Dynamic scoping is considered the opposite approach of lexical scoping. It creates variables that can be called from outside the block of code in which they are defined. A variable declared in this fashion is sometimes called a public variable.

In dynamic scoping, a variable takes the value of the latest value assigned to it. So, whenever a new function is executed, a new scope is pushed onto the stack. A global identifier refers to the identifier associated with the most recent environment so that the compiler first searches the current block and then successively searches all the calling functions.

Unlike lexical scoping, dynamic scoping is not common in modern languages. However, dynamically scoped languages do exist, such as the original versions of Lisp, bash and LaTeX. Perl and Common Lisp also allow programmers to select dynamic scoping although they are lexically scoped by default.

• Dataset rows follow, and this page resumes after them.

/-
Copyright (c) 2026 the pub-hodgecm-mathlib formalisation cell (harness21).  Prover seat hodgecm-mathlib-LH4-p09 (g8), req620 Track A «(D-RAM) FOUR-FRAME» squad
(heir LEAD F0P3a-plan (g20) T19-24 «STAGE-1b PRE-SCOPING BY IDLE HANDS: ALLOWED AS SCOPING»; dealer LH4-plan (g12)).  2026-09-04.
-/
import Summits.HodgeConjecture.HodgeConjecture.Theorems.F0P3cDyRamDiagonalGluedSocket   -- ★ B56 socket (LH4-p08 (g2)): `finsum_stabiliserWeight_hasAxis_G1`; brings ★ F1 `stratum_G1_eq` (the G1 normal form)
import Summits.HodgeConjecture.HodgeConjecture.Theorems.F0P3cDyRamLabelledSplitStrata      -- ★ p859094 (this seat): `finsum_mem_sep_eq_ite_of_forall_iff`; brings ★ p859056 `latticeInLevel_diagonal_latt_hnf_pow_iff`
import HarnessLib

/-!
# Crux `H413`, line LH4 «(D-RAM) FOUR-FRAME» road — STAGE-1b SCOPING BRICK «(L-model-G1)»: THE DIAGONAL LEVEL TOKEN READ ON THE GLUED STRATUM G1 `(2ρ, 2ρ+s, 2ρ+s)`, its
# CONSTANCY OFF THE CANCELLATION LOCUS, and the labelled G1 eighth of a Stage-B table there (over ★ B56)

Cell `hodgecm-mathlib` (D-0151), FLOOR 0, crux item H413 = `stmt-HodgeConjecture-24833`, route of record `HCCMUnconditional`; squad F0∕P3c∕LH4 (req618∕req620).
THEOREMS ONLY (no `def`, no instance, no notation, no `sorry`, default heartbeats); lane `--supports stmt-HodgeConjecture-24833 --as helper` (count-neutral).
Consumers: the producers of the labelled Stage-B tables of the STAGE-1b type-(1) level laws (★ p858861∕p858900 composites).  ★ p859094 did the four SPLIT eighths (the token is
constant there); ★ F1 `stratum_G1_eq` writes the GLUED stratum G1 as `latt[[1,0,0],[x,ϖ^ρ,0],[xζ+y″,ϖ^ρζ,ϖ^{2ρ+s}]]`, `|x| = |ζ| = 1`, `|y″| = |ϖ|^s`; this file reads a diagonal token on it.

THE MATHEMATICS ([Serre1980Trees, II §1.1]; [Kottwitz1986BaseChangeUnits, §1]; [Rogawski1990, §4.9]).  ★ p859056 `latticeInLevel_diagonal_latt_hnf_pow_iff` at `(b, c) = (ρ, 2ρ+s)`,
`y = xζ + y″`, `z = ϖ^ρζ` gives, after cancelling `|ϖ|^ρ` and `|x| = |ζ| = 1`:
`diag(e)·M ⊆ ϖ^ℓ·M ↔ (∀ i, |e_i| ≤ |ϖ|^ℓ) ∧ |e₁ − e₀| ≤ |ϖ|^{ℓ+ρ} ∧ |e₂ − e₁| ≤ |ϖ|^{ℓ+ρ+s} ∧ |xζ·(e₂ − e₁) + (e₂ − e₀)·y″| ≤ |ϖ|^{ℓ+2ρ+s}` (§1) — the last, MIXED inequality
is the only place the glue residues `x, ζ, y″` enter.  Its two terms have valuations `|e₂ − e₁|` and `|e₂ − e₀|·|ϖ|^s`; when these DIFFER (no cancellation) the inequality is
equivalent to `max(|e₂ − e₁|, |e₂ − e₀|·|ϖ|^s) ≤ |ϖ|^{ℓ+2ρ+s}` (§2, ultrametric equality case), so the token is CONSTANT on the stratum and the labelled G1 weight is ★ B56's value
behind that indicator (§3).  ON THE CANCELLATION LOCUS `|e₂ − e₁| = |e₂ − e₀|·|ϖ|^s` (for the operators of record `e = (α−1, β−1, 0)`: `n₁ = n₂ + s`, which is exactly ★ B56's FOOT
regime) the token cuts the stratum by the residue of `xζ(e₂−e₁) + (e₂−e₀)y″` — that sub-stratum census is the producers' genuinely new table and is NOT computed here.
* §1 `latticeInLevel_diagonal_latt_G1_iff` (the read; generic valued field).
* §2 `v_add_le_iff_of_v_ne` (ultrametric: `|a| ≠ |b| → (|a + b| ≤ c ↔ |a| ≤ c ∧ |b| ≤ c)`), `latticeInLevel_diagonal_latt_G1_iff_of_ne` (constancy off the locus).
* §3 HEAD `finsum_stabiliserWeight_stratum_G1_sep_latticeInLevel_of_ne` (the labelled G1 eighth off the cancellation locus, over ★ `finsum_stabiliserWeight_hasAxis_G1`).
HONEST LABEL.  Count-neutral (`--supports`); nothing printed is asserted; pays NO tier-0 row; the foot∕cancellation sub-census, G2∕G3 (★ §P transport) and H remain PROVER TARGETS;
`HC_CM` is proved only modulo the 7 printed citations (2 remaining named inputs: hLiu418 = `stmt-HodgeConjecture-24832`, h413 = `stmt-HodgeConjecture-24833`) until rung 0 closes.

## References
* [Serre1980Trees] J.-P. Serre, *Trees*, Springer (1980), Ch. II §1.1 (lattices, Hermite normal forms).
* [Kottwitz1986BaseChangeUnits] R. E. Kottwitz, *Base change for unit elements of Hecke algebras*, Compositio Math. 60 (1986), §1 pp. 240–241 (lattice counts modulo the torus).
* [Rogawski1990] J. D. Rogawski, *Automorphic Representations of Unitary Groups in Three Variables*, Ann. of Math. Stud. 123 (1990), §4.9 Prop. 4.9.1 (a)(b) p. 55.
-/

set_option autoImplicit false

noncomputable section

namespace Summit.HodgeConjecture.HodgeConjecture.Cruxes.H413.F0P3cDyRamLabelledGluedStratumRead

open Literature.NumberTheory.Automorphic Literature.NumberTheory.Automorphic.HermitianLattice
open Literature.NumberTheory.Automorphic.UnitaryLatticeTree Literature.NumberTheory.Automorphic.UnitaryThreeFourFrame
open Summit.HodgeConjecture.HodgeConjecture.Cruxes.H413.F0P3cDyRamDiagonalTorusDefs
open Summit.HodgeConjecture.HodgeConjecture.Cruxes.H413.F0P3cDyRamDiagonalStrataDefs
open Summit.HodgeConjecture.HodgeConjecture.Cruxes.H413.F0P3cDyRamDiagonalGluedStratum
open Summit.HodgeConjecture.HodgeConjecture.Cruxes.H413.F0P3cDyRamDiagonalGluedSocket
open Summit.HodgeConjecture.HodgeConjecture.Cruxes.H413.F0P3cDyRamFourFrameCensusDefs
open Summit.HodgeConjecture.HodgeConjecture.Cruxes.H413.F0P3cDyRamLevelTokenHNF
open Summit.HodgeConjecture.HodgeConjecture.Cruxes.H413.F0P3cDyRamLabelledSplitStrata
open scoped Valued WithZero Matrix MatrixGroups

/-! ## §1  The token read on the G1 normal form -/

section Read

variable {K : Type*} [Field K] [Valued K ℤᵐ⁰]

/-- **THE DIAGONAL LEVEL TOKEN ON THE GLUED NORMAL FORM G1** `latt[[1,0,0],[x,ϖ^ρ,0],[xζ+y″,ϖ^ρζ,ϖ^{2ρ+s}]]` (`|x| = |ζ| = 1`; `y″` arbitrary here):
`diag(e)·M ⊆ ϖ^ℓ·M ↔ (∀ i, |e_i| ≤ |ϖ|^ℓ) ∧ |e₁ − e₀| ≤ |ϖ|^{ℓ+ρ} ∧ |e₂ − e₁| ≤ |ϖ|^{ℓ+ρ+s} ∧ |x·ζ·(e₂ − e₁) + (e₂ − e₀)·y″| ≤ |ϖ|^{ℓ+2ρ+s}` (★ p859056 at `(b, c) = (ρ, 2ρ+s)`,
the common factor `ϖ^ρ` of the mixed term cancelled). [cite: Serre1980Trees, II §1.1] [cite: Kottwitz1986BaseChangeUnits, §1 pp. 240–241] -/
theorem latticeInLevel_diagonal_latt_G1_iff {ϖ : K} (hϖ : ϖ ≠ 0) (ℓ ρ s : ℕ) (e : Fin 3 → K) {x ζ : K} (hx : Valued.v x = 1) (hζ : Valued.v ζ = 1) (y'' : K) :
    LatticeInLevel ϖ ℓ (Matrix.diagonal e) (latt (!![1, 0, 0; x, ϖ ^ ρ, 0; x * ζ + y'', ϖ ^ ρ * ζ, ϖ ^ (2 * ρ + s)] : Matrix (Fin 3) (Fin 3) K)) ↔
      (Valued.v (e 0) ≤ Valued.v ϖ ^ ℓ ∧ Valued.v (e 1) ≤ Valued.v ϖ ^ ℓ ∧ Valued.v (e 2) ≤ Valued.v ϖ ^ ℓ) ∧
        Valued.v (e 1 - e 0) ≤ Valued.v ϖ ^ (ℓ + ρ) ∧ Valued.v (e 2 - e 1) ≤ Valued.v ϖ ^ (ℓ + ρ + s) ∧
          Valued.v (x * ζ * (e 2 - e 1) + (e 2 - e 0) * y'') ≤ Valued.v ϖ ^ (ℓ + 2 * ρ + s) := by
  have hϖρ : (ϖ ^ ρ : K) ≠ 0 := pow_ne_zero ρ hϖ
  have hvϖ : 0 < Valued.v ϖ := (Valuation.pos_iff _).2 hϖ
  have hform : (!![1, 0, 0; x, ϖ ^ ρ, 0; x * ζ + y'', ϖ ^ ρ * ζ, ϖ ^ (2 * ρ + s)] : Matrix (Fin 3) (Fin 3) K) =
      Matrix.of ![![1, 0, 0], ![x, ϖ ^ ρ, 0], ![x * ζ + y'', ϖ ^ ρ * ζ, ϖ ^ (2 * ρ + s)]] := rfl
  rw [hform, latticeInLevel_diagonal_latt_hnf_pow_iff hϖ ℓ ρ (2 * ρ + s) e x (x * ζ + y'') (ϖ ^ ρ * ζ)]
  -- the three mixed entries, one by one
  have e1 : Valued.v ((e 1 - e 0) * x) ≤ Valued.v ϖ ^ (ℓ + ρ) ↔ Valued.v (e 1 - e 0) ≤ Valued.v ϖ ^ (ℓ + ρ) := by
    rw [map_mul, hx, mul_one]
  have e2 : Valued.v ((e 2 - e 1) * (ϖ ^ ρ * ζ)) ≤ Valued.v ϖ ^ (ℓ + (2 * ρ + s)) ↔ Valued.v (e 2 - e 1) ≤ Valued.v ϖ ^ (ℓ + ρ + s) := by
    rw [show (e 2 - e 1) * (ϖ ^ ρ * ζ) = (e 2 - e 1) * ζ * ϖ ^ ρ by ring,
      show Valued.v ϖ ^ (ℓ + (2 * ρ + s)) = Valued.v (ϖ ^ (ℓ + ρ + s) * ϖ ^ ρ) by rw [← pow_add, map_pow]; congr 1; ring,
      v_mul_le_mul_iff_of_ne_zero hϖρ, map_mul, hζ, mul_one, map_pow]
  have e3 : Valued.v ((e 2 - e 0) * (x * ζ + y'') * ϖ ^ ρ + (e 0 - e 1) * x * (ϖ ^ ρ * ζ)) ≤ Valued.v ϖ ^ (ℓ + ρ + (2 * ρ + s)) ↔
      Valued.v (x * ζ * (e 2 - e 1) + (e 2 - e 0) * y'') ≤ Valued.v ϖ ^ (ℓ + 2 * ρ + s) := by
    rw [show (e 2 - e 0) * (x * ζ + y'') * ϖ ^ ρ + (e 0 - e 1) * x * (ϖ ^ ρ * ζ) = (x * ζ * (e 2 - e 1) + (e 2 - e 0) * y'') * ϖ ^ ρ by ring,
      show Valued.v ϖ ^ (ℓ + ρ + (2 * ρ + s)) = Valued.v (ϖ ^ (ℓ + 2 * ρ + s) * ϖ ^ ρ) by rw [← pow_add, map_pow]; congr 1; ring,
      v_mul_le_mul_iff_of_ne_zero hϖρ, map_pow]
  rw [e1, e2, e3]
  simp only [and_assoc]

end Read

/-! ## §2  Off the cancellation locus the mixed inequality splits, so the token is constant on the stratum -/

section Constant

variable {K : Type*} [Field K] [Valued K ℤᵐ⁰]

/-- **ULTRAMETRIC EQUALITY CASE**: if `|a| ≠ |b|` then `|a + b| ≤ c ↔ |a| ≤ c ∧ |b| ≤ c` (`|a + b| = max |a| |b|`). [cite: Serre1980Trees, II §1.1] -/
theorem v_add_le_iff_of_v_ne {a b : K} (h : Valued.v a ≠ Valued.v b) (c : ℤᵐ⁰) :
    Valued.v (a + b) ≤ c ↔ Valued.v a ≤ c ∧ Valued.v b ≤ c := by
  rw [Valuation.map_add_of_distinct_val _ h, max_le_iff]

/-- **CONSTANCY OFF THE LOCUS**: if `|e₂ − e₁| ≠ |e₂ − e₀|·|ϖ|^s` (`|y″| = |ϖ|^s`), the token on the G1 normal form does not see `x, ζ, y″`:
`diag(e)·M ⊆ ϖ^ℓ·M ↔ (∀ i, |e_i| ≤ |ϖ|^ℓ) ∧ |e₁ − e₀| ≤ |ϖ|^{ℓ+ρ} ∧ |e₂ − e₁| ≤ |ϖ|^{ℓ+ρ+s} ∧ |e₂ − e₁| ≤ |ϖ|^{ℓ+2ρ+s} ∧ |e₂ − e₀|·|ϖ|^s ≤ |ϖ|^{ℓ+2ρ+s}`.
[cite: Serre1980Trees, II §1.1] [cite: Kottwitz1986BaseChangeUnits, §1 pp. 240–241] -/
theorem latticeInLevel_diagonal_latt_G1_iff_of_ne {ϖ : K} (hϖ : ϖ ≠ 0) (ℓ ρ s : ℕ) (e : Fin 3 → K) {x ζ y'' : K} (hx : Valued.v x = 1) (hζ : Valued.v ζ = 1)
    (hy : Valued.v y'' = Valued.v ϖ ^ s) (hne : Valued.v (e 2 - e 1) ≠ Valued.v (e 2 - e 0) * Valued.v ϖ ^ s) :
    LatticeInLevel ϖ ℓ (Matrix.diagonal e) (latt (!![1, 0, 0; x, ϖ ^ ρ, 0; x * ζ + y'', ϖ ^ ρ * ζ, ϖ ^ (2 * ρ + s)] : Matrix (Fin 3) (Fin 3) K)) ↔
      (Valued.v (e 0) ≤ Valued.v ϖ ^ ℓ ∧ Valued.v (e 1) ≤ Valued.v ϖ ^ ℓ ∧ Valued.v (e 2) ≤ Valued.v ϖ ^ ℓ) ∧
        Valued.v (e 1 - e 0) ≤ Valued.v ϖ ^ (ℓ + ρ) ∧ Valued.v (e 2 - e 1) ≤ Valued.v ϖ ^ (ℓ + ρ + s) ∧
          (Valued.v (e 2 - e 1) ≤ Valued.v ϖ ^ (ℓ + 2 * ρ + s) ∧ Valued.v (e 2 - e 0) * Valued.v ϖ ^ s ≤ Valued.v ϖ ^ (ℓ + 2 * ρ + s)) := by
  have h1 : Valued.v (x * ζ * (e 2 - e 1)) = Valued.v (e 2 - e 1) := by rw [map_mul, map_mul, hx, hζ, one_mul, one_mul]
  have h2 : Valued.v ((e 2 - e 0) * y'') = Valued.v (e 2 - e 0) * Valued.v ϖ ^ s := by rw [map_mul, hy]
  have hne' : Valued.v (x * ζ * (e 2 - e 1)) ≠ Valued.v ((e 2 - e 0) * y'') := by rwa [h1, h2]
  rw [latticeInLevel_diagonal_latt_G1_iff hϖ ℓ ρ s e hx hζ y'', v_add_le_iff_of_v_ne hne', h1, h2]

end Constant

/-! ## §3  HEAD — the labelled G1 eighth off the cancellation locus, over ★ B56 -/

section Table

variable {K : Type} [Field K] [Valued K ℤᵐ⁰] [Fintype 𝓀[K]] {σ : K →+* K} {ϖ : K} {d t : ℕ} {α β : K} {N₀ n₁ n₂ n₃ : ℕ} {T : GL (Fin 3) K}

/-- **LABELLED G1 `(2ρ, 2ρ+s, 2ρ+s)` OFF THE CANCELLATION LOCUS** (`ρ, s ≥ 1`; `|e₂ − e₁| ≠ |e₂ − e₀|·|ϖ|^s`): the label-cut weight sum over the glued stratum is ★ B56's
value behind the constant indicator of §2 — `Σᶠ_{M ∈ stratum (2ρ,2ρ+s,2ρ+s), diag(e)M ⊆ ϖ^ℓM} stabiliserWeight σ M = [P(e, ℓ, ρ, s)] · ★ finsum_stabiliserWeight_hasAxis_G1`.  For the
operators of record `e = (α−1, β−1, 0)` the hypothesis `hne` reads `n₁ ≠ n₂ + s` — i.e. OFF ★ B56's foot regime; on the foot the token cuts the stratum by the residue of
`xζ(e₂−e₁) + (e₂−e₀)y″` and the sub-census is the producer's target. [cite: Rogawski1990, §4.9 Prop. 4.9.1 (a) p. 55] [cite: Kottwitz1986BaseChangeUnits, §1 pp. 240–241] -/
theorem finsum_stabiliserWeight_stratum_G1_sep_latticeInLevel_of_ne (hD : IsRamifiedQuadraticDatum σ ϖ d t) (h2 : Valued.v (2 : K) < 1)
    (hE : IsElementDatum σ ϖ N₀ α β n₁ n₂ n₃) (hN₀ : d ≤ N₀) (hT : (T : Matrix (Fin 3) (Fin 3) K) = Matrix.diagonal ![α, β, 1])
    (ρ s : ℕ) (hρ : 1 ≤ ρ) (hs : 1 ≤ s) (ℓ : ℕ) (e : Fin 3 → K) (hne : Valued.v (e 2 - e 1) ≠ Valued.v (e 2 - e 0) * Valued.v ϖ ^ s) :
    ∑ᶠ M ∈ {M | M ∈ stratum σ ϖ T ![2 * ρ, 2 * ρ + s, 2 * ρ + s] ∧ LatticeInLevel ϖ ℓ (Matrix.diagonal e) M}, stabiliserWeight σ M =
      if ((Valued.v (e 0) ≤ Valued.v ϖ ^ ℓ ∧ Valued.v (e 1) ≤ Valued.v ϖ ^ ℓ ∧ Valued.v (e 2) ≤ Valued.v ϖ ^ ℓ) ∧
          Valued.v (e 1 - e 0) ≤ Valued.v ϖ ^ (ℓ + ρ) ∧ Valued.v (e 2 - e 1) ≤ Valued.v ϖ ^ (ℓ + ρ + s) ∧
            (Valued.v (e 2 - e 1) ≤ Valued.v ϖ ^ (ℓ + 2 * ρ + s) ∧ Valued.v (e 2 - e 0) * Valued.v ϖ ^ s ≤ Valued.v ϖ ^ (ℓ + 2 * ρ + s))) then
        ((if 2 ∣ s ∧ 2 * ρ ≤ min n₂ n₃ ∧ 2 * ρ + s ≤ n₁ then (((Fintype.card 𝓀[K] : ℚ) - 1) * (Fintype.card 𝓀[K] : ℚ) ^ (2 * ρ + s / 2 - 1)) else 0) +
          (if 2 ∣ s ∧ n₂ = n₃ ∧ n₁ = n₂ + s ∧ n₂ < 2 * ρ ∧ 2 * ρ - n₂ ≤ n₂ - d + 1
            then ((Fintype.card 𝓀[K] : ℚ) ^ (2 * ρ + s / 2 - (2 * ρ - n₂ + 1) / 2)) else 0))
      else 0 := by
  classical
  have hvσ : ∀ a, Valued.v (σ a) = Valued.v a := hD.2.1
  have hϖ : Valued.v ϖ = WithZero.exp (-1 : ℤ) := hD.2.2.1
  have hfix : ∀ x : K, σ x = x → x ≠ 0 → ∃ n : ℤ, Valued.v x = WithZero.exp (2 * n) := hD.2.2.2.1
  have hϖ0 : ϖ ≠ 0 := fun h0 => by rw [h0, map_zero] at hϖ; exact WithZero.coe_ne_zero hϖ.symm
  rw [finsum_mem_sep_eq_ite_of_forall_iff (stratum σ ϖ T ![2 * ρ, 2 * ρ + s, 2 * ρ + s]) _ _ (fun M hM => by
    rw [stratum_G1_eq hvσ hfix hϖ T hρ hs] at hM
    obtain ⟨x, ζ, y'', hx, hζ, hy, rfl, -, -⟩ := hM
    exact latticeInLevel_diagonal_latt_G1_iff_of_ne hϖ0 ℓ ρ s e hx hζ hy hne), finsum_stabiliserWeight_hasAxis_G1 hD h2 hE hN₀ hT ρ s hρ hs]

end Table

end Summit.HodgeConjecture.HodgeConjecture.Cruxes.H413.F0P3cDyRamLabelledGluedStratumRead

end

This will help to understand dynamic scoping with the same example shown earlier in R.

#Assign a value to a
a <- 7
#Defining function b and c
b <- function() a
c <- function() {
a < - 8
b()
}
# Call to function c
c()
Chart comparing Lexical scoping to dynamic scoping
Highlighting the differences between lexical scoping and dynamic scoping.

Both lexical scoping and dynamic scoping are ways in which programming languages can determine the parent scope of a function. See the table above for differences between these methods.